A word-for-word transcription of the records is required.
────────────────
import Literature.Analysis.FluidPDE.AxisymJEnergy
import Literature.Analysis.FluidPDE.AxisymJSourceEstimate
import Literature.Analysis.FluidPDE.LeiZhang2017FBC
import Literature.Analysis.FluidPDE.AxisymGradientField
import Literature.Analysis.FluidPDE.AxisymOuterBounds
import HarnessLib

/-!
# Lei–Zhang 2017, proof of Thm. 1.2 / Cor. 1.3: the differential inequality (E5) + 3C_*²(E6)
# at a fixed time, under the critical modulus `|Γ| ≤ C₁/ln²r`

Analysis/FluidPDE proof file (theorems only; no definitions, no named facts) on the discharge path
of the named fact `Literature.Analysis.FluidPDE.LeiZhang2017_logModulus_regularity`
(Lei–Zhang 2017, arXiv:1505.02628, Cor. 1.3). The a-priori estimate of §3 (arXiv pp. 8–9):

> (E3) `½ d/dt‖J‖² + ‖∇J‖² + ∫|J(t,0,z)|²dz = ∫ J(ωʳ∂ᵣ + ωᶻ∂_z)(vʳ/r)`,
> (E4) `½ d/dt‖Ω‖² + ‖∇Ω‖² + ∫|Ω(t,0,z)|²dz = −2∫(v^θ/r)JΩ`,
> (E1) `|∫(v^θ/r)JΩ| ≤ ¼∫|∂ᵣΩ|² + C_*²∫|∂ᵣJ|² + C∫_{r≥r₀}(|J|² + |Ω|²)`   (FBC-1),
> (E2) `|∫J(ωʳ∂ᵣ + ωᶻ∂_z)(vʳ/r)| ≤ ½‖∇J‖² + (K₀δ_*/2)‖∂_zΩ‖² + C∫|∇v|²`   (FBC-2, Lemma 2.1),
> "Multiplying (E6) by `3C_*²` and then adding it up with (E5), we have
> `d/dt(3C_*²‖J‖² + ‖Ω‖²) + (C_*²‖∇J‖² + ‖∇Ω‖²) + … ≤ K₀δ_*‖∇Ω‖² + C∫|∇v|²`."

Here all ingredients are in the tree for a classical axisymmetric solution at a fixed time, in
the smooth Hou–Li variables `Ω = angVortQuot`, `J = radVelQuot ∘ curl`, `Φ = angVelQuot = v^θ/r`,
`W = radVelQuot = vʳ/r` (axis terms already dropped, `≤`):
`IsClassicalNSSolutionOn.angVortQuot_energy_le` (E4), `…radVelQuot_curl_energy_le` (E3),
`integral_mul_fderiv_apply_curl_le` (the pairing of (E2)), `LeiZhang2017.integral_abs_angVelQuot_mul_norm_sq_le`
/ `…integral_swirl_sq_mul_norm_sq_le` (FBC-1/2 from the modulus, `C_* = 16C₁`,
`δ_* = 16C₁²/ln²(2δ)`), `IsAxisymmetric.integral_norm_fderiv_gradient_radVelQuot_eR_sq_le`
(Lemma 2.1, `K₀ = 1`), and the outer-region absorptions of `AxisymOuterBounds`. This file adds
them up:

* `LeiZhang2017.slice_inequality` — for a classical solution of the unforced system (`ν = 1`) on
  `S ⊆ closure (interior S)` with axisymmetric velocity, at `t ∈ S`, under the modulus
  `|Γ(x)| ≤ C₁/ln²r(x)` (`0 < r ≤ 2δ`, `2δ < 1`), `|Γ| ≤ M`, the smallness
  `65536 C₁⁴ ≤ ln²(2δ)` (i.e. `4C_*²δ_* ≤ ¼`), and square-integrability / boundedness hypotheses
  valid in Tao's class:
  `∫ΩΩ' + 8C_*²∫JJ' + ¼∫|∇Ω|² + 2C_*²∫|∇J|² ≤ K (∫‖v‖² + ∫‖Dv‖²)`,
  with `Ω' = angVortQuot (∂ₜv)`, `J' = radVelQuot (curl ∂ₜv)` and an explicit constant
  `K = K(C₁, M, δ)` (the weight `8C_*²` instead of the printed `3C_*²` absorbs the factor `½` of
  the Young step of (E2) and the constant `4` of the log-Hardy inequality).

## References

* Z. Lei, Q. S. Zhang, Pacific J. Math. 289 (2017) 169–187, arXiv:1505.02628, §3 (E1)–(E7),
  pp. 8–9. [`LeiZhang2017`]
-/

noncomputable section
────────────────
Reply -
import Literature.Analysis.FluidPDE.AxisymJEnergy
import Literature.Analysis.FluidPDE.AxisymJSourceEstimate
import Literature.Analysis.FluidPDE.LeiZhang2017FBC
import Literature.Analysis.FluidPDE.AxisymGradientField
import Literature.Analysis.FluidPDE.AxisymOuterBounds
import HarnessLib

/-!
# Lei–Zhang 2017, proof of Thm. 1.2 / Cor. 1.3: the differential inequality (E5) + 3C_*²(E6)
# at a fixed time, under the critical modulus `|Γ| ≤ C₁/ln²r`

Analysis/FluidPDE proof file (theorems only; no definitions, no named facts) on the discharge path
of the named fact `Literature.Analysis.FluidPDE.LeiZhang2017_logModulus_regularity`
(Lei–Zhang 2017, arXiv:1505.02628, Cor. 1.3). The a-priori estimate of §3 (arXiv pp. 8–9):

> (E3) `½ d/dt‖J‖² + ‖∇J‖² + ∫|J(t,0,z)|²dz = ∫ J(ωʳ∂ᵣ + ωᶻ∂_z)(vʳ/r)`,
> (E4) `½ d/dt‖Ω‖² + ‖∇Ω‖² + ∫|Ω(t,0,z)|²dz = −2∫(v^θ/r)JΩ`,
> (E1) `|∫(v^θ/r)JΩ| ≤ ¼∫|∂ᵣΩ|² + C_*²∫|∂ᵣJ|² + C∫_{r≥r₀}(|J|² + |Ω|²)`   (FBC-1),
> (E2) `|∫J(ωʳ∂ᵣ + ωᶻ∂_z)(vʳ/r)| ≤ ½‖∇J‖² + (K₀δ_*/2)‖∂_zΩ‖² + C∫|∇v|²`   (FBC-2, Lemma 2.1),
> "Multiplying (E6) by `3C_*²` and then adding it up with (E5), we have
> `d/dt(3C_*²‖J‖² + ‖Ω‖²) + (C_*²‖∇J‖² + ‖∇Ω‖²) + … ≤ K₀δ_*‖∇Ω‖² + C∫|∇v|²`."

Here all ingredients are in the tree for a classical axisymmetric solution at a fixed time, in
the smooth Hou–Li variables `Ω = angVortQuot`, `J = radVelQuot ∘ curl`, `Φ = angVelQuot = v^θ/r`,
`W = radVelQuot = vʳ/r` (axis terms already dropped, `≤`):
`IsClassicalNSSolutionOn.angVortQuot_energy_le` (E4), `…radVelQuot_curl_energy_le` (E3),
`integral_mul_fderiv_apply_curl_le` (the pairing of (E2)), `LeiZhang2017.integral_abs_angVelQuot_mul_norm_sq_le`
/ `…integral_swirl_sq_mul_norm_sq_le` (FBC-1/2 from the modulus, `C_* = 16C₁`,
`δ_* = 16C₁²/ln²(2δ)`), `IsAxisymmetric.integral_norm_fderiv_gradient_radVelQuot_eR_sq_le`
(Lemma 2.1, `K₀ = 1`), and the outer-region absorptions of `AxisymOuterBounds`. This file adds
them up:

* `LeiZhang2017.slice_inequality` — for a classical solution of the unforced system (`ν = 1`) on
  `S ⊆ closure (interior S)` with axisymmetric velocity, at `t ∈ S`, under the modulus
  `|Γ(x)| ≤ C₁/ln²r(x)` (`0 < r ≤ 2δ`, `2δ < 1`), `|Γ| ≤ M`, the smallness
  `65536 C₁⁴ ≤ ln²(2δ)` (i.e. `4C_*²δ_* ≤ ¼`), and square-integrability / boundedness hypotheses
  valid in Tao's class:
  `∫ΩΩ' + 8C_*²∫JJ' + ¼∫|∇Ω|² + 2C_*²∫|∇J|² ≤ K (∫‖v‖² + ∫‖Dv‖²)`,
  with `Ω' = angVortQuot (∂ₜv)`, `J' = radVelQuot (curl ∂ₜv)` and an explicit constant
  `K = K(C₁, M, δ)` (the weight `8C_*²` instead of the printed `3C_*²` absorbs the factor `½` of
  the Young step of (E2) and the constant `4` of the log-Hardy inequality).

## References

* Z. Lei, Q. S. Zhang, Pacific J. Math. 289 (2017) 169–187, arXiv:1505.02628, §3 (E1)–(E7),
  pp. 8–9. [`LeiZhang2017`]
-/

noncomputable section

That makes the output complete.